Before I was called out, we had been watching the conflagration
for several days, ears glued to the News Radio for further stories
in the dark. Ours was no Black Saturday which had engulfed
the mountains of my adolescent heartland, but a mere 9000 ha
of forest in Redmond over here in the West. 'Bornholm Fast Attack 1
to Bornholm Fast Attack 2, stick to the right down Hennings Road,


too many widow makers falling out of that forest, over.' The tall
jarrah forest was roaring at itself as we hovered and patrolled
in the thinly grassed paddock and the blanket of smoke, as the
back burn met the fire head and two towering walls of flame stood
high and face to face, whilst red tongues of fire burst out around us.
Near a derelict house a farmer stood on his round bales, bucket in
hand, etched out against the evening sun now red above the horizon,
whilst our pump motors on the trucks stood by, growling quietly
in the wait. It was a fire we could eventually leave to the next shift,
one that responded to the rules in the training manual. Back at home
the next morning, my lungs still stiff with smoke, my dirty uniform
hanging on the back veranda airing, hanging limply like a dead man,
I looked at my library, and the house fire breaks in need of a shave.
Should I do the fire plan, take a photograph of every shelf, or start
up the tractor? Victorian survivors had spoken of the guilt of living,
I felt the guilt of distance. Pioneer Oval at Marysville, where many
had gathered for security and safety, was where I had kicked a goal
against the stout mountain men in my youth, shared a beer afterwards
with the vanquished. How now the feeling of defeat? I kicked my
tractor into life and set the slasher to work, giving whole paddocks
a crew-cut, trying to keep busy to flatten the roaring images that
crashed into my mind, with the cutting blades and the seeming anger
of the motor. 'It sounded like ten Jumbo Jets taking off through the
forest above us.' This searing that killed simply by stealing the light
and burning up the air they needed. 'This here is where the windscreen
melted.' 'It was like they had been cremated in embrace.' From my
tractor I can see the nearby ocean clear and blue, but I could not see it.

You can't go back

Yesterday it was Woori-Yallock and Millgrove
and Warburton and Silvan.

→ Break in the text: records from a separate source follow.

import Summits.CriticalPhenomena.PercolationContinuityZ3.Theorems.PercNearOneGluingNoHeavyLowerTailSunflowerCompositionOuter
import Summits.CriticalPhenomena.PercolationContinuityZ3.Theorems.PercNearOneGluingNoHeavyLowerTailSunflowerCoreCounts
import HarnessLib
import HarnessLib.Audit

/-!
# `NoHeavyLowerTail` (crux stmt-CriticalPhenomena-4575), abstract sunflower cubic: the two TIGHT FAMILIES of the partition lemma —
# Lemma B is an IDENTITY on every product-type composition and Lemma A is an IDENTITY on every star-type composition, so that
# `ZH = 3·SA` on products and `ZH = 3·SB` on stars (exact values of the `H`-row partition functional)

Support file (seat `prim-l12-p2` gen 12; `--supports stmt-CriticalPhenomena-4575`).  Nothing is asserted about the crux; no `sorry`, no named
facts.  Memo: run/shared/lean/prim/prim-l12/prim-l12-p2/FINDING-g12-TIGHT-FAMILIES-AND-DICHOTOMY.md.

SETTING (companions `…SunflowerCoreCounts` (prove-1 gen 29), `…SunflowerComposition*` (gen 9/11)): for a sunflower `F` (monotone map
`2^α → M₃`) the `H`-row partition functional splits as `ZH = 3(SA + SB) − Ntri = 6(NAA + NBB + N123 − NV − ND)` with `3·SA − Ntri = 6(NAA − NV)`
("Lemma A slack": kernel-spectator antipodal-Gladkov slack minus rainbows) and `3·SB − Ntri = 6(NBB − ND)` ("Lemma B slack").  Neither Lemma A
(`NV ≤ NAA`) nor Lemma B (`ND ≤ NBB`) holds in general (doubled star / products), and the partition lemma `PartitionLemmaH` is their SUM.

THIS FILE (kernel-generic composition calculus of `…SunflowerComposition`, two finite fibre computations by `decide`):
* the kernels `kB := dind − pairB`, `kA := vind − pairA` (inline lambdas) of `ND − NBB` and `NV − NAA` (`Sunflower.Zp_kB`, `Sunflower.Zp_kA`).
* `ZF_kB_prodOuter`, `ZF_kA_starOuter` — EVERY three-copy fibre of `kB` on the product-type outer map `θ = prodOuter`, and of `kA` on the
  star-type outer map `θ' = starOuter`, VANISHES (64 size profiles each, `decide +kernel`; impossible profiles by `ZF_eq_zero_of_three_lt`).
* **`ND_eq_NBB_prodOuter_compose`** — for arbitrary monotone Boolean gadgets `h₁,h₂,h₃` on disjoint blocks (petals on disjoint supports:
  AND/OR-products and all their generalisations), Lemma B is an IDENTITY: `ND = NBB`, i.e. `3·SB = Ntri` (`three_SB_eq_Ntri_prodOuter_compose`),
  hence **`ZH = 3·SA`** (`ZH_eq_three_SA_prodOuter_compose`): on products the `H`-row functional is EXACTLY three times the kernel-spectator
  Gladkov slack (prove-1 g25's observation (R0), here kernel-checked for every gadget).
* **`NV_eq_NAA_starOuter_compose`** — dually, on every star-type composition (`{j ∼ k}_i` stars with arbitrary arms; the family violating Lemma B)
  Lemma A is an identity: `NV = NAA`, `3·SA = Ntri`, **`ZH = 3·SB`** (a composition-calculus proof of the statement prove-1 g29 obtained for `StarData`
  by an explicit block-switching bijection, `…SunflowerStarComposition`).
Consequently products are tight for the partition lemma exactly when no two disjoint kernel sets exist (`SA = 0`), stars exactly when `SB = 0`;
any proof of `PartitionLemmaH` must interpolate between "kernel slack pays" (stars) and "bottom slack pays" (products) — see the memo for the census
showing that no per-rainbow coverage class decides the payer (three-hub sunflowers).
-/

namespace Summit.CriticalPhenomena.PercolationContinuityZ3.Theorems.SunflowerPartition

open Finset

/-! ## The two difference kernels `kB := fun x y z => dind x y z - pairB x y` (kernel of `ND − NBB`) and
`kA := fun x y z => vind x y z - pairA x y` (kernel of `NV − NAA`), written inline throughout (no new definitions). -/

section Kernels

variable {α : Type*} [Fintype α] [DecidableEq α]

/-- `Zp kB = ND − NBB`. [this work] -/
theorem Sunflower.Zp_kB (F : Sunflower α) : F.Zp (fun x y z => dind x y z - pairB x y) = F.ND - F.NBB := by
  unfold Sunflower.Zp Sunflower.ND Sunflower.NBB
  rw [← sum_sub_distrib]

/-- `Zp kA = NV − NAA`. [this work] -/
theorem Sunflower.Zp_kA (F : Sunflower α) : F.Zp (fun x y z => vind x y z - pairA x y) = F.NV - F.NAA := by
  unfold Sunflower.Zp Sunflower.NV Sunflower.NAA
  rw [← sum_sub_distrib]

end Kernels

/-! ## Vanishing of all fibres on the two outer maps -/

section Outer

variable {ι : Type*} [Fintype ι] [DecidableEq ι]

/-- If the `4^ι` fibres with all pattern sizes `≤ 3` vanish, every fibre vanishes. [this work] -/
theorem ZF_eq_zero_of_fin_four (κ : Fin 5 → Fin 5 → Fin 5 → ℤ) (G : Sunflower ι)
    (H : ∀ c : ι → Fin 4, ZF κ G (fun i => ((c i : Fin 4) : ℕ)) = 0) : ∀ c : ι → ℕ, ZF κ G c = 0 := by
  intro c
  by_cases hc : ∀ i, c i ≤ 3
  · have := H (fun i => ⟨c i, by have := hc i; omega⟩)
    convert this using 2
  · obtain ⟨i, hi⟩ := not_forall.1 hc
    exact ZF_eq_zero_of_three_lt κ G c (lt_of_not_ge hi)

/-- Every fibre of `kB` on the product-type outer map `θ` vanishes (64 profiles, `decide`). [this work] -/
theorem ZF_kB_prodOuter :
    ∀ c : Fin 3 → Fin 4, ZF (fun x y z => dind x y z - pairB x y) prodOuter (fun i => ((c i : Fin 4) : ℕ)) = 0 := by
  decide +kernel

/-- Every fibre of `kA` on the star-type outer map `θ'` vanishes (64 profiles, `decide`). [this work] -/
theorem ZF_kA_starOuter :
    ∀ c : Fin 3 → Fin 4, ZF (fun x y z => vind x y z - pairA x y) starOuter (fun i => ((c i : Fin 4) : ℕ)) = 0 := by
  decide +kernel

variable {β : ι → Type*} [∀ i, Fintype (β i)] [∀ i, DecidableEq (β i)]

/-- If every fibre of `κ` on `G` vanishes, `Zκ` vanishes on every block substitution into `G` (composition identity
`Zκ(G∘h) = Σ_c (Π n_i(c_i))·ZF_G(c)`). [this work] -/
theorem Sunflower.Zp_compose_eq_zero_of_fibres (G : Sunflower ι) (h : Gadget β) (κ : Fin 5 → Fin 5 → Fin 5 → ℤ)
    (hc : ∀ c : ι → ℕ, ZF κ G c = 0) : (G.compose h).Zp κ = 0 := by
  rw [Sunflower.Zp_compose_eq_sum_ZF]
  exact sum_eq_zero fun c _ => by rw [hc c, mul_zero]

end Outer

/-! ## The two tight families -/

section Main

variable {β : Fin 3 → Type*} [∀ i, Fintype (β i)] [∀ i, DecidableEq (β i)]

/-- **Lemma B is an identity on every product-type composition**: `ND = NBB` for `θ ∘ (h₁,h₂,h₃)` with arbitrary monotone Boolean gadgets on
disjoint blocks. [this work] -/
theorem ND_eq_NBB_prodOuter_compose (h : Gadget β) : (prodOuter.compose h).ND = (prodOuter.compose h).NBB := by
  have h0 : (prodOuter.compose h).Zp (fun x y z => dind x y z - pairB x y) = 0 :=
    prodOuter.Zp_compose_eq_zero_of_fibres h _ (ZF_eq_zero_of_fin_four _ prodOuter ZF_kB_prodOuter)
  rw [Sunflower.Zp_kB] at h0
  linarith

/-- On product-type compositions the bottom-spectator Gladkov slack pays for the rainbows EXACTLY: `3·SB = Ntri`. [this work] -/
theorem three_SB_eq_Ntri_prodOuter_compose (h : Gadget β) : 3 * (prodOuter.compose h).SB = (prodOuter.compose h).Ntri := by
  have h1 := (prodOuter.compose h).three_SB_sub_Ntri
  have h2 := ND_eq_NBB_prodOuter_compose h
  linarith

/-- **Exact value of the `H`-row functional on products**: `ZH (θ ∘ h) = 3·SA (θ ∘ h)` — three times the kernel-spectator antipodal-Gladkov slack
(in particular `≥ 0`, and `= 0` iff no kernel spectator has slack). [this work] -/
theorem ZH_eq_three_SA_prodOuter_compose (h : Gadget β) : (prodOuter.compose h).ZH = 3 * (prodOuter.compose h).SA := by
  have h1 := (prodOuter.compose h).ZH_eq_SA_SB
  have h2 := three_SB_eq_Ntri_prodOuter_compose h
  linarith

/-- **Lemma A is an identity on every star-type composition**: `NV = NAA` for `θ' ∘ (h₁,h₂,h₃)`. [this work] -/
theorem NV_eq_NAA_starOuter_compose (h : Gadget β) : (starOuter.compose h).NV = (starOuter.compose h).NAA := by
  have h0 : (starOuter.compose h).Zp (fun x y z => vind x y z - pairA x y) = 0 :=
    starOuter.Zp_compose_eq_zero_of_fibres h _ (ZF_eq_zero_of_fin_four _ starOuter ZF_kA_starOuter)
  rw [Sunflower.Zp_kA] at h0
  linarith

/-- On star-type compositions the kernel-spectator Gladkov slack pays for the rainbows EXACTLY: `3·SA = Ntri`. [this work] -/
theorem three_SA_eq_Ntri_starOuter_compose (h : Gadget β) : 3 * (starOuter.compose h).SA = (starOuter.compose h).Ntri := by
  have h1 := (starOuter.compose h).three_SA_sub_Ntri
  have h2 := NV_eq_NAA_starOuter_compose h
  linarith

/-- **Exact value of the `H`-row functional on stars**: `ZH (θ' ∘ h) = 3·SB (θ' ∘ h)`. [this work] -/
theorem ZH_eq_three_SB_starOuter_compose (h : Gadget β) : (starOuter.compose h).ZH = 3 * (starOuter.compose h).SB := by
  have h1 := (starOuter.compose h).ZH_eq_SA_SB
  have h2 := three_SA_eq_Ntri_starOuter_compose h
  linarith

/-- The OR-clone stars `{j ∼ k}_i` with arbitrary group sizes (doubled star, tripled star, …): `ZH = 3·SB`. [this work] -/
theorem ZH_eq_three_SB_star_orClones (β : Fin 3 → Type*) [∀ i, Fintype (β i)] [∀ i, DecidableEq (β i)] :
    (starOuter.compose (orGadget β)).ZH = 3 * (starOuter.compose (orGadget β)).SB :=
  ZH_eq_three_SB_starOuter_compose (orGadget β)

/-- The AND-products with arbitrary group sizes: `ZH = 3·SA`. [this work] -/
theorem ZH_eq_three_SA_prod_andGroups (β : Fin 3 → Type*) [∀ i, Fintype (β i)] [∀ i, DecidableEq (β i)] :
    (prodOuter.compose (andGadget β)).ZH = 3 * (prodOuter.compose (andGadget β)).SA :=
  ZH_eq_three_SA_prodOuter_compose (andGadget β)

end Main

/-! ## The exact tight class inside the products: INTERSECTING gadgets give `SA = 0`, hence `ZH = 0`
(appended by prim-l12-p2 gen 12: if no block accepts two disjoint subsets, a kernel block of a partition — which switches on at least two
blocks — leaves at most one generator for the other two (disjoint) blocks, so no kernel spectator sees an antipodal Gladkov pair.) -/

section Tight

variable {β : Fin 3 → Type*} [∀ i, Fintype (β i)] [∀ i, DecidableEq (β i)]

/-- Slices of disjoint sets are disjoint. [this work] -/
theorem slice_disjoint {S T : Finset (Σ i, β i)} (hST : Disjoint S T) (i : Fin 3) : Disjoint (slice S i) (slice T i) := by
  rw [Finset.disjoint_left] at hST ⊢
  intro b hbS hbT
  rw [mem_slice] at hbS hbT
  exact hST hbS hbT

/-- On the product-type outer map: if `T₀` is a kernel pattern and `T, T'` avoid it, the Gladkov kernel of their labels vanishes
(`T₀` has two of the three generators, so `T, T' ⊆ {k}` are bottom or the petal `k`). [this work] -/
theorem kk_prodOuter_lab_eq_zero_of_disjoint :
    ∀ T₀ T T' : Finset (Fin 3), prodOuter.lab T₀ = 4 → Disjoint T T₀ → Disjoint T' T₀ →
      kk (prodOuter.lab T) (prodOuter.lab T') = 0 := by
  decide

/-- With INTERSECTING gadgets (no block accepts two disjoint subsets), a block disjoint from `P` switches on no block that `P` switches on.
[this work] -/
theorem hits_disjoint_of_intersecting (h : Gadget β)
    (hint : ∀ i (S T : Finset (β i)), h.h i S = true → h.h i T = true → ¬ Disjoint S T)
    {P Q : Finset (Σ i, β i)} (hPQ : Disjoint Q P) : Disjoint (h.hits Q) (h.hits P) := by
  rw [Finset.disjoint_left]
  intro i hiQ hiP
  rw [Gadget.mem_hits] at hiQ hiP
  exact hint i _ _ hiQ hiP (slice_disjoint hPQ i)

/-- **`SA = 0` on products of intersecting gadgets**: no kernel spectator has antipodal-Gladkov slack. [this work] -/
theorem SA_eq_zero_prodOuter_compose_of_intersecting (h : Gadget β)
    (hint : ∀ i (S T : Finset (β i)), h.h i S = true → h.h i T = true → ¬ Disjoint S T) :
    (prodOuter.compose h).SA = 0 := by
  unfold Sunflower.SA Sunflower.Sw
  refine sum_eq_zero fun q hq => ?_
  have hq' : Disjoint q.1 q.2 := by
    unfold parts at hq
    exact (mem_filter.1 hq).2
  by_cases h4 : (prodOuter.compose h).lab q.1 = 4
  · have hQ : Disjoint (h.hits q.2) (h.hits q.1) := hits_disjoint_of_intersecting h hint hq'.symm
    have hR : Disjoint (h.hits (q.1 ∪ q.2)ᶜ) (h.hits q.1) := by
      refine hits_disjoint_of_intersecting h hint ?_
      rw [Finset.disjoint_left]
      intro x hx hx1
      rw [mem_compl] at hx
      exact hx (mem_union_left _ hx1)
    rw [Sunflower.compose_lab] at h4
    simp only [Sunflower.compose_lab]
    rw [kk_prodOuter_lab_eq_zero_of_disjoint _ _ _ h4 hQ hR, mul_zero]
  · simp [h4]

/-- **The partition lemma is TIGHT on every product of intersecting families**: `ZH (θ ∘ h) = 0` (e.g. the triangle of singletons,
AND-blocks, principal filters on disjoint supports). [this work] -/
theorem ZH_eq_zero_prodOuter_compose_of_intersecting (h : Gadget β)
    (hint : ∀ i (S T : Finset (β i)), h.h i S = true → h.h i T = true → ¬ Disjoint S T) :
    (prodOuter.compose h).ZH = 0 := by
  rw [ZH_eq_three_SA_prodOuter_compose, SA_eq_zero_prodOuter_compose_of_intersecting h hint, mul_zero]

/-- The AND-products with NONEMPTY groups are tight: `ZH = 0`. [this work] -/
theorem ZH_eq_zero_prod_andGroups (β : Fin 3 → Type*) [∀ i, Fintype (β i)] [∀ i, DecidableEq (β i)] [∀ i, Nonempty (β i)] :
    (prodOuter.compose (andGadget β)).ZH = 0 := by
  refine ZH_eq_zero_prodOuter_compose_of_intersecting (andGadget β) fun i S T hS hT hdis => ?_
  simp only [andGadget, decide_eq_true_eq] at hS hT
  obtain ⟨b⟩ := (inferInstance : Nonempty (β i))
  have hbS : b ∈ S := by rw [hS]; exact mem_univ b
  have hbT : b ∈ T := by rw [hT]; exact mem_univ b
  exact Finset.disjoint_left.1 hdis hbS hbT

end Tight

end Summit.CriticalPhenomena.PercolationContinuityZ3.Theorems.SunflowerPartition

Driving through newly
established housing and increased civic pride. We
cruised past muddy football ovals where once I had
played for my life, the water oozing into my dry boots,
the ball coming at different angles past awkward angular
bodies. Goals I stopped quite a few, kicked far fewer
and some thought me totally uncompromising on my
day. But now I have disappeared from the local newspapers,
the team sheet in Howden's Newsagent window, along with
all of the others who have crossed back over the boundary.
Memory is a powerful thing, selecting the great spoil and the
run down field, forgetting the full forward from North Melbourne
with speed and flair who responded to fists and sledging
with a couple more well kicked goals. One day in a hurry,
on the approach to Monbulk township,
Robbie Jack flattened a dog with his Simca, it groaned in
the gutter whilst we knew we should already be lacing up
our boots. We both started badly that day and we went on
to win, but not before the coach gave us a piece of his mind
and then took out his teeth. Nowadays those places are
extended suburbia and clubs forage and seek far and wide
for players for next season's stars instead of simply
digging deeper into their own tribe.


Tony LondonTony London is a retired teacher and school principal who now divides his time between his writing and an olive grove on the south coast of Western Australia. He is involved in the local volunteer fire brigade acts as an educational consultant with some interests in India.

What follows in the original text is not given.